** How to complete this task **
The answer must be every line of the records below that holds the word "exact".

** Data to process **
/-!
# (α'_soft): `E₀(min(v,n)) ↑ E₀(v)` for SOFT CORES — the cut-off argument with a variable core radius `δ → 0`
# — line `third-law-current-floor`, crux `HardCoreExtension` (stmt-AtomisticToContinuum-11786), lead c1

Registered composition node `stub_truncationEnergyConvergenceSoft_of`: (E2U pair cut-off, constant uniform in the core radius
`a ≤ a₀`) → (P3 kinetic tightness) → (P4U shell mass bound, uniform constant) → for every admissible `v` of the SOFT-CORE
CLASS with inner radius `a ≥ 0` at scale `a₀` (`∀ δ ∈ (0,a₀], v` bounded on `(a+δ,∞)`; `∀ C ∀ δ₁ > 0 ∃ δ ≤ min(a₀,δ₁),
`v ≥ C/δ²` on `[0,a+δ)` — e.g. soft cores `v ≍ r^{-p}`, `p > 2` (`a = 0`), hard core `[0,a)` + tail blowing up at `a⁺`; not Coulomb-type
`p ≤ 2`, not hard core + bounded tail, which is `…AlphaPhys.lean`), every `N`, `L > 4(a+a₀)`,
`E₀(v,N,L) < ⊤`, `ε > 0`: `∃ n₀ ∀ n ≥ n₀, E₀(v) ≤ E₀(min(v,n)) + ε`. Proof = (α'_phys) with `δ` chosen AFTER `ε`: the layers
around the wall at radius `a` shrink to it (null), P3 gives `k₀`; `δ ≤ 1/(2(k₀+1))` with `v ≥ C_big/δ²` on `[0,a+δ)` penalises
the core mass and beats the shell error `(C/δ²)·(shell mass)`; cut radius `a + δ`, shell width `ℓ = δ`. [folklore]
-/

noncomputable section

namespace Summit.AtomisticToContinuum.BoseEinsteinCondensation.Cruxes.HardCoreExtension.ThirdLawCurrentFloor

open MeasureTheory Filter
open scoped ENNReal NNReal BigOperators Topology
open Literature.MathematicalPhysics.QuantumManyBody.BoseGas
open Summit.AtomisticToContinuum.BoseEinsteinCondensation.Theorems.PositiveMinimiser

namespace AlphaSoft

open AlphaPhys

variable {N : ℕ} {L : ℝ}

/-- **Core mass under a quantitative repulsion**: `v ≥ V` on `[0,δ)`, `V ≤ m` ⇒ `V·(core mass) ≤ 𝓔_{min(v,m)}[Ψ]`. [folklore] -/
theorem ofReal_mul_coreMass_le_energy {v : ℝ → ℝ≥0∞} {δ V : ℝ} {m : ℕ}
    (hcore : ∀ r, 0 ≤ r → r < δ → ENNReal.ofReal V ≤ v r) (hVm : ENNReal.ofReal V ≤ (m : ℝ≥0∞))
    (Ψ : PeriodicTrialState N L) :
    ENNReal.ofReal V * ∫⁻ X in {X : Config N | ∃ i j : Fin N, i ≠ j ∧ ∃ n : Fin 3 → ℤ,
        ‖X i - X j - latticeVec L n‖ < δ} ∩ cellN N L, (‖Ψ.ψ X‖₊ : ℝ≥0∞) ^ 2 ≤
      periodicEnergy (fun r => min (v r) (m : ℝ≥0∞)) Ψ := by
  set K : Set (Config N) := {X : Config N | ∃ i j : Fin N, i ≠ j ∧ ∃ n : Fin 3 → ℤ,
      ‖X i - X j - latticeVec L n‖ < δ} with hK
  rw [← lintegral_const_mul' _ _ ENNReal.ofReal_ne_top]
  calc ∫⁻ X in K ∩ cellN N L, ENNReal.ofReal V * (‖Ψ.ψ X‖₊ : ℝ≥0∞) ^ 2
      ≤ ∫⁻ X in K ∩ cellN N L, kineticDensity Ψ.ψ X +
          periodicInteraction (fun r => min (v r) (m : ℝ≥0∞)) L X * (‖Ψ.ψ X‖₊ : ℝ≥0∞) ^ 2 := by
        refine setLIntegral_mono' ((measurableSet_pairImage (S := Set.Iio δ) L measurableSet_Iio).inter
          (measurableSet_cellN N L)) fun X hX => ?_
        obtain ⟨i, j, hij, n, hn⟩ := hX.1
        have hW : ENNReal.ofReal V ≤ periodicInteraction (fun r => min (v r) (m : ℝ≥0∞)) L X :=
          calc ENNReal.ofReal V ≤ min (v ‖X i - X j - latticeVec L n‖) (m : ℝ≥0∞) :=
                le_min (hcore _ (norm_nonneg _) hn) hVm
            _ ≤ _ := apply_le_periodicInteraction (fun r => min (v r) (m : ℝ≥0∞)) L X hij n
        exact (mul_le_mul' hW le_rfl).trans le_add_self
    _ ≤ periodicEnergy (fun r => min (v r) (m : ℝ≥0∞)) Ψ := by
        unfold periodicEnergy
        exact lintegral_mono_set Set.inter_subset_right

** Exercise output **
        exact (mul_le_mul' hW le_rfl).trans le_add_self
        exact lintegral_mono_set Set.inter_subset_right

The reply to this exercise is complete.